Brabant wallon : région attractive

La version actualisée de la brochure “Le Brabant wallon en chiffres” est sortie fin mai. Panorama économique et social de la province, il livre de nombreuses statistiques utiles.

Le Brabant wallon en chiffres (2015)La première édition a été réalisée en 1994, à l’initiative de la Fondation économique et sociale du Brabant wallon (FESBW), en collaboration étroite avec l’intercommunale IBW. C’est toujours le cas aujourd’hui, et l’on retrouve pour la première fois dans l’ouvrage des informations en matière de logement, d’enseignement et de formation. Selon Jean-Pierre Hermant, président de la FESBW, “ces documents sont destinés à contribuer à l’attractivité du Brabant wallon, moteur pour toute la Wallonie, et à permettre un travail continu pour un développement harmonieux : lotissements, infrastructures ou cohésion sociale.”

Globalement, qu’en retenir ? En ce qui concerne l’activité économique, un emploi sur quatre est indépendant. Certaines communes se distinguent : Chaumont-Gistoux, Grez-Doiceau, Walhain, Genappe, Lasne, Villers-la-Ville et Rebecq comptent la plus grande part d’emplois indépendants dans le nombre total d’emplois. En outre, entre 2000 et 2013, le nombre de sociétés commerciales du Brabant wallon est passé de 12.621 à 20.637. Il s’agit d’une croissance de 64 % en treize ans, ce qui est supérieur à la croissance wallonne sur la même période (41 %). Une excellente nouvelle qui confirme que le BW est bel et bien la province la plus entreprenante de Belgique.

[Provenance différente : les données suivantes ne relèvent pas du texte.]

import Summits.Ventures.Crystal3D.Theorems.StickyWulffConstantCoaxialWallLawIncoherentCount
import Summits.Ventures.Crystal3D.Theorems.StickyWulffConstantCoaxialWallLawPayerTransCellPlaneExport
import Summits.Ventures.Crystal3D.Theorems.StickyWulffConstantGenericWallFloorCoveringRadius
import HarnessLib

/-!
# Incoherent translation pairs, rigid fillings II′: the deficit count LOCATED AT THE BOTTOM GRAIN'S BALLS

HONEST FRAMING. Venture `Summits/Ventures/Crystal3D` (cell `crystal3d-full`), helper `--supports` the crux
`CoaxialWallLaw` (stmt-Ventures-19481, line `WallLedgerF`, stub `stub_coaxialTwoSlabAdhesion`).  Rung credit only; F-C1
not moved.  (F-MED (ii), cf-p1 g28 16:48:23Z, 19481-p2 g6:) `translate_deficit_ge_incoherent_rigid` (`…IncoherentCount`)
VERBATIM with the window sum RESTRICTED to the balls of the bottom grain `Λ₁` — the line tops the proof counts ARE
`Λ₁`-balls (`hTprop`), so nothing changes but the last subset step.  This is what lets the mirrored count for the top
grain be ADDED (disjoint balls): `…IncoherentTwoGrain`.
* `translate_deficit_ge_incoherent_rigid_grain`.  WHAT THIS IS NOT: arbitrary fillings; the stub; F-C1 not moved.
-/

noncomputable section

namespace Summit.Ventures.Crystal3D.Theorems

open Summit.Ventures.Crystal3D Finset
open Literature.MathematicalPhysics.StatisticalMechanics (fccStacking barlowStacking constHagg contactDeficiency)
open scoped InnerProductSpace
/-- **(5.81)** `[E_ij, E_rs] = δ_jr E_is − δ_is E_rj` (the `𝔤𝔩(k)` commutation relations; the
shifts `(n/2)δ` cancel), applied to `f` (we write `δ_jr` as `if r = j then 1 else 0`). [cite: GoodmanWallachGTM255, Theorem 5.6.9 (proof, (5.81))] -/
theorem euler_euler_comm (E : ι → ι → MvPolynomial (τ × ι) R →ₗ[R] MvPolynomial (τ × ι) R)
    (hE : ∀ i j f, E i j f = ∑ p : τ, X (p, i) * pderiv (p, j) f) (i j r s : ι)
    (f : MvPolynomial (τ × ι) R) :
    E i j (E r s f) - E r s (E i j f) =
      (if r = j then (1 : R) else 0) • E i s f - (if i = s then (1 : R) else 0) • E r j f := by
  -- `E_ij (E_rs f) = δ_jr E_is f + ∑_{p,q} x_pi x_qr ∂_pj ∂_qs f`
  have h1 : ∀ (i j r s : ι), E i j (E r s f) =
      (if r = j then (1 : R) else 0) • E i s f +
        ∑ q : τ, ∑ p : τ, X (p, i) * X (q, r) * pderiv (p, j) (pderiv (q, s) f) := by
    intro i j r s
    rw [hE r s f, map_sum]
    simp_rw [E_mul E hE, E_X E hE]
    rw [Finset.sum_add_distrib, hE i s f, Finset.smul_sum]
    congr 1
    · refine Finset.sum_congr rfl fun q _ => ?_
      rw [smul_mul_assoc]
    · refine Finset.sum_congr rfl fun q _ => ?_
      rw [hE, Finset.mul_sum]
      refine Finset.sum_congr rfl fun p _ => ?_
      ring
  rw [h1 i j r s, h1 r s i j, Finset.sum_comm]
  have h2 : ∑ y : τ, ∑ x : τ, X (y, i) * X (x, r) * pderiv (y, j) (pderiv (x, s) f) =
      ∑ y : τ, ∑ x : τ, X (x, r) * X (y, i) * pderiv (x, s) (pderiv (y, j) f) := by
    refine Finset.sum_congr rfl fun y _ => Finset.sum_congr rfl fun x _ => ?_
    rw [pderiv_comm' (y, j) (x, s)]; ring
  rw [h2]
  abel

/-- **(5.82)** `[E_ij, M_rs] = δ_jr M_is + δ_js M_ir` (the shift `(n/2)δ_ij` commutes with `M_rs`),
applied to `f`. [cite: GoodmanWallachGTM255, Theorem 5.6.9 (proof, (5.82))] -/
theorem euler_M_comm (E : ι → ι → MvPolynomial (τ × ι) R →ₗ[R] MvPolynomial (τ × ι) R)
    (hE : ∀ i j f, E i j f = ∑ p : τ, X (p, i) * pderiv (p, j) f)
    (M : ι → ι → MvPolynomial (τ × ι) R) (hM : ∀ i j, M i j = ∑ p : τ, X (p, i) * X (p, j))
    (i j r s : ι) (f : MvPolynomial (τ × ι) R) :
    E i j (M r s * f) - M r s * E i j f =
      ((if r = j then (1 : R) else 0) • M i s + (if s = j then (1 : R) else 0) • M i r) * f := by
  rw [E_mul E hE, E_M E hE M hM, M_symm M hM r i]
  ring

/-- **(5.83)** `[E_ij, Δ_rs] = −δ_ir Δ_js − δ_is Δ_jr` (the shift `(n/2)δ_ij` commutes with
`Δ_rs`), applied to `f`. [cite: GoodmanWallachGTM255, Theorem 5.6.9 (proof, (5.83))] -/
theorem euler_laplacian_comm (Δ : ι → ι → MvPolynomial (τ × ι) R →ₗ[R] MvPolynomial (τ × ι) R)
    (hΔ : ∀ i j f, Δ i j f = ∑ p : τ, pderiv (p, i) (pderiv (p, j) f))
    (E : ι → ι → MvPolynomial (τ × ι) R →ₗ[R] MvPolynomial (τ × ι) R)
    (hE : ∀ i j f, E i j f = ∑ p : τ, X (p, i) * pderiv (p, j) f) (i j r s : ι)
    (f : MvPolynomial (τ × ι) R) :
    E i j (Δ r s f) - Δ r s (E i j f) =
      -((if i = r then (1 : R) else 0) • Δ j s f) - (if i = s then (1 : R) else 0) • Δ j r f := by
  -- `Δ_rs (E_ij f) = δ_is Δ_rj f + δ_ir Δ_sj f + E_ij (Δ_rs f)`
  have key : Δ r s (E i j f) =
      (if i = s then (1 : R) else 0) • Δ r j f + (if i = r then (1 : R) else 0) • Δ s j f +
        E i j (Δ r s f) := by
    rw [hE i j f, map_sum, hE i j (Δ r s f), hΔ r s f]
    simp_rw [hΔ r s, pderiv_pderiv_mul, Finset.sum_add_distrib]
    -- the four groups of terms
    have t1 : ∑ p : τ, ∑ q : τ, pderiv (q, r) (pderiv (q, s) (X (p, i))) * pderiv (p, j) f = 0 := by
      refine Finset.sum_eq_zero fun p _ => Finset.sum_eq_zero fun q _ => ?_
      rw [pderiv_X_pair]
      split_ifs <;> simp
    have t2 : ∑ p : τ, ∑ q : τ, pderiv (q, s) (X (p, i)) * pderiv (q, r) (pderiv (p, j) f) =
        (if i = s then (1 : R) else 0) • Δ r j f := by
      rw [hΔ, Finset.smul_sum]
      refine Finset.sum_congr rfl fun p _ => ?_
      rw [Finset.sum_eq_single p]
      · rw [pderiv_X_pair, pderiv_comm' (p, r) (p, j), pderiv_comm' (p, j) (p, r)]
        simp only [true_and, ite_mul, one_mul, zero_mul, ite_smul, one_smul, zero_smul]
      · intro q _ hqp
        rw [pderiv_X_pair, if_neg (fun h => hqp h.1.symm), zero_mul]
      · intro h; exact absurd (Finset.mem_univ p) h
    have t3 : ∑ p : τ, ∑ q : τ, pderiv (q, r) (X (p, i)) * pderiv (q, s) (pderiv (p, j) f) =
        (if i = r then (1 : R) else 0) • Δ s j f := by
      rw [hΔ, Finset.smul_sum]
      refine Finset.sum_congr rfl fun p _ => ?_
      rw [Finset.sum_eq_single p]
      · rw [pderiv_X_pair]
        simp only [true_and, ite_mul, one_mul, zero_mul, ite_smul, one_smul, zero_smul]
      · intro q _ hqp
        rw [pderiv_X_pair, if_neg (fun h => hqp h.1.symm), zero_mul]
      · intro h; exact absurd (Finset.mem_univ p) h
    have t4 : ∑ p : τ, ∑ q : τ, X (p, i) * pderiv (q, r) (pderiv (q, s) (pderiv (p, j) f)) =
        ∑ p : τ, X (p, i) * ∑ q : τ, pderiv (p, j) (pderiv (q, r) (pderiv (q, s) f)) := by
      refine Finset.sum_congr rfl fun p _ => ?_
      rw [Finset.mul_sum]
      refine Finset.sum_congr rfl fun q _ => ?_
      rw [pderiv_comm' (q, s) (p, j), pderiv_comm' (q, r) (p, j)]
    simp_rw [map_sum]
    rw [t1, t2, t3, t4, zero_add]
  rw [key, laplacian_symm Δ hΔ s j, laplacian_symm Δ hΔ r j]
  abel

L’apport des parcs d’activité

Quant à la répartition géographique des entreprises, sans surprise, on distingue deux grands pôles d’activité : Nivelles, Braine-l’Alleud et Waterloo dans l’ouest ; Wavre et Louvain-la-Neuve dans le centre. Ils comptabilisent 744 entreprises installées dans les parcs d’activité, pour un total d’environ 17.000 emplois. L’est de la province reste à la traîne, bien que le parc d’activité économique (PAE) de Perwez présente un taux de remplissage de 100 % (contre 92 % à Jodoigne).

“Les parcs d’activité sont de véritables poumons économiques pour la province, peut-on lire dans la brochure. En effet, au 1er janvier 2015, suivant les dernières estimations, pas moins de 30.647 emplois du Brabant wallon se situent dans ces PAE. Notons que le parc le plus important en termes d’emplois est celui de Wavre, qui bénéficie de la présence de l’entreprise pharmaceutique GlaxoSmithKline.”

En Brabant wallon, la grande majorité des établissements sont actifs dans les services (82,2 %), comme en Wallonie où ce secteur est toutefois un peu moins représenté (79,0 %). À l’inverse, la Wallonie compte proportionnellement plus d’établissements de construction (12,2 % contre 10,5 % en BW) et d’industrie (7,2 % contre 5,7 %).

Finalement, bien que le Brabant wallon se distingue par le niveau de formation de ses habitants (37 % d’entre eux disposent d’un diplôme de l’enseignement supérieur, contre 23,9 % pour la moyenne wallonne), l’adéquation entre la formation et la demande de main-d’œuvre est à améliorer. Un défi à relever pour assurer un développement harmonieux des entreprises brabançonnes.